Monday, April 1, 2013

A kick in the butt from the Grit Doctor

Sometimes we need someone to kick us in the behind and get us moving.  If we are to believe the news reports of the ever-growing problem of obesity in the United States, many of us need some encouragement.  That's exactly what Ruth Field, a.k.a., The Grit Doctor, gives the readers of her book Get Off Your A-- and Run! A Tough-Love Running Program for Losing the Excuses and the Weight.  (This is the U.S version of her U.K. release, Run Fat B---h Run.) (She doesn't obscure the naughty words.  This is a family blog, so I have chosen to redact her words. . . .)

Field takes a basic, no-nonsense approach to get the non-runner out the door.  Her premise is that anyone can do it.  Her plan is pretty basic: start walking for an hour and a half, several days a week.  Eventually start jogging part of it.  She's realistic about the fact that it won't be easy to get started: "Embracing the fact that this is going to be hard is the only cure for the terminally unmotivated."  And she's not out to make you into a speed demon: "Go slow.  Go slower.  As slowly as is humanly possible.  The aim is to go as slowly as you can for as long as you can without having to stop.  As soon as you have to stop, it is time to walk, not to sit down . . ."  Sound advice for beginning runners who give up too quickly because they go too fast.

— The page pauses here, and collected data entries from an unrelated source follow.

import Mathlib.MeasureTheory.Measure.HasOuterApproxClosed
import Mathlib.MeasureTheory.Integral.Prod
import Mathlib.Probability.ProbabilityMassFunction.Integrals
import Literature.Barriers.CriticalPhenomena.RigorousRGSmallParameterHHWReduction
import Literature.Barriers.CriticalPhenomena.RigorousRGSmallParameterHierarchicalIsing
import Literature.Probability.LatticeModels.IsingLimitLaw
import Literature.Probability.LatticeModels.LeeYangProofs
import Literature.Probability.LatticeModels.LeeYangTrigProduct
import HarnessLib

/-!
# The hierarchical Ising Gibbs measure behind the HHW trajectory: Lee–Yang for `h_N`

Companion to `RigorousRGSmallParameterHHWReduction.lean` (Hara–Hattori–Watanabe 2001,
Theorem 1.1, decomposed there into the named parts `HaraHattoriWatanabe2001_eqA1`, `_thm21`,
`_thm22`). This file PROVES the Lee–Yang input of §2.2 for the `d = 4` trajectory
`traj s N = R^N h_{I,s}`:

* `isingMagnetizationLaw_dbl` — the **doubling identity**: for two copies of a finite Ising
  system with couplings `J ⊕ J` plus the top-level term `κ X'²` (`X' = k(X⁽⁰⁾ + X⁽¹⁾)` the new
  block spin), the magnetization law is `((μ ∗ μ).map (k·)).tilted (κx²)` — the block-spin
  identity `⟨F(φ')⟩_{Λ,h} = ⟨F⟩_{Λ-1,Rh}` ((1.2), p. 2) at the level of the block-spin variable,
  for the tree's `isingMagnetizationLaw` (`IsingLimitLaw.lean`); proved by comparing integrals of
  bounded continuous functions (finite sums on both sides, Fubini on the product).
* `hierCoupling s N ≥ 0`, `hierWeight s N ≡ s(√c/2)^N` (`c = √2`, `hierK = 2^{1/4}/2`) and
  `traj_eq_isingMagnetizationLaw` — **`h_N` is the law of the block spin `(√c/2)^N Σ_θ sσ_θ` of the
  `2^N`-spin hierarchical Ising ferromagnet** (eq. (2.9)), by induction with the doubling identity.
* The Lee–Yang property of `h_N` is taken from the tree:
  `HierarchicalRG.hasLeeYangProperty_traj` of `RigorousRGSmallParameterHierarchicalIsing.lean`
  (p20336, which proves (2.9) in its own Dirac-sum form `iterate_rgMap_isingLaw`,
  `integral_cexp_traj`, for every `0 < c ≤ 2`, `s ≥ 0`, from the tree's circle theorem
  `lee_yang_circle_theorem_finite_holds`). The present file re-expresses `h_N` as the tree's
  general `isingMagnetizationLaw` (doubling identity + `traj_eq_isingMagnetizationLaw`) so that
  `LeeYangTrigProduct` applies; the two descriptions of (2.9) are complementary, not duplicates.
* `charFun_traj_eq_trigProd` — **`ĥ_N(ξ) = cos(ξω)^a ∏_{θ∈S}(1 - sin²(ξω)/sin²(θ/2))`**,
  `ω = s(√c/2)^N`, `θ ∈ (0, π)`, `a + 2|S| = 2^N`, from `LeeYangTrig.exists_trig_prod`
  (`LeeYangTrigProduct.lean`): the finite, Hadamard-free form of Newman's representation (A.1) for
  the lattice law `h_N`. The sibling `RigorousRGSmallParameterHHWLimit.lean` uses it to prove
  Theorem 1.1 from Theorems 2.1 and 2.2 alone.

With p20336's `hasLeeYangProperty_traj` the Lee–Yang half of `HaraHattoriWatanabe2001_eqA1`
(review note on p18714) is a theorem; the product half is replaced, for the purposes of
Theorem 1.1, by the finite trigonometric product.

## References

* T. Hara, T. Hattori, H. Watanabe, Comm. Math. Phys. 220 (2001) 13–40, §1 (pp. 1–2: `H_Λ`,
  (1.1), (1.2), block spins), §2.2 eq. (2.9), Appendix A (A.1).
* C. M. Newman, Comm. Math. Phys. 41 (1975) 1–9, Theorem 1 (Lee–Yang), Proposition 2.
* T. D. Lee, C. N. Yang, Phys. Rev. 87 (1952) 410–419, Appendix II.
-/

noncomputable section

Her focus is on women who are inactive, especially those who want to lose some weight.  Her basic formula: "run, eat less junk, lose weight."  I totally agree with her.  Too many weight loss plans focus on a special diet, and underemphasize physical activity.  She writes that as we become more active, we will naturally gravitate toward better foods.  I think she's overly simplistic on this point, but then I was pretty convicted on the hard line she takes on candy and soft drinks: "Frankly, as an adult, you should be ashamed of yourself if you are still buying candy and soda on a weekly basis.  Stop it now."

I might have to try one of her motivational methods: "When I want to lost a few pounds urgently, I look in the mirror early in the morning--pre-shower, no makeup, and with my entire naked body in view--and I repeat to myself over and over again, 'You fat b---h.'  I then glance immediately at Cameron Diaz or another equally buff celeb in a bikini. . . and the mantra begins to take on a life of its own."  Whatever works, right?

Get Off Your A-- and Run! is certainly geared toward the beginner runner.  I guess she figures there are plenty of books on the market that go into more detail about splits and training plans.  She talks about running intervals, and long runs, but is pretty casual about times.  "Fooling around with stopwatches is generally better for wasting time than tracking it.  Just mix up your speed during your regular runs and don't worry about the exact times."  I enjoyed her breezy, get-to-it style.  She leaves the non-runner with no excuses.

She sums it up nicely: "If you take only three things from this book, let it be these: Run. Drink more water. Eat less crap.  You. Can. Do. It."  If most long-time runners are anything like me, it doesn't hurt to be reminded of these three basic rules.  Field is a motivational running coach with attitude, and has little patience for those of us who can't seem to get off the couch.  Run!

Thanks to NetGalley and the publisher for the complimentary electronic review copy!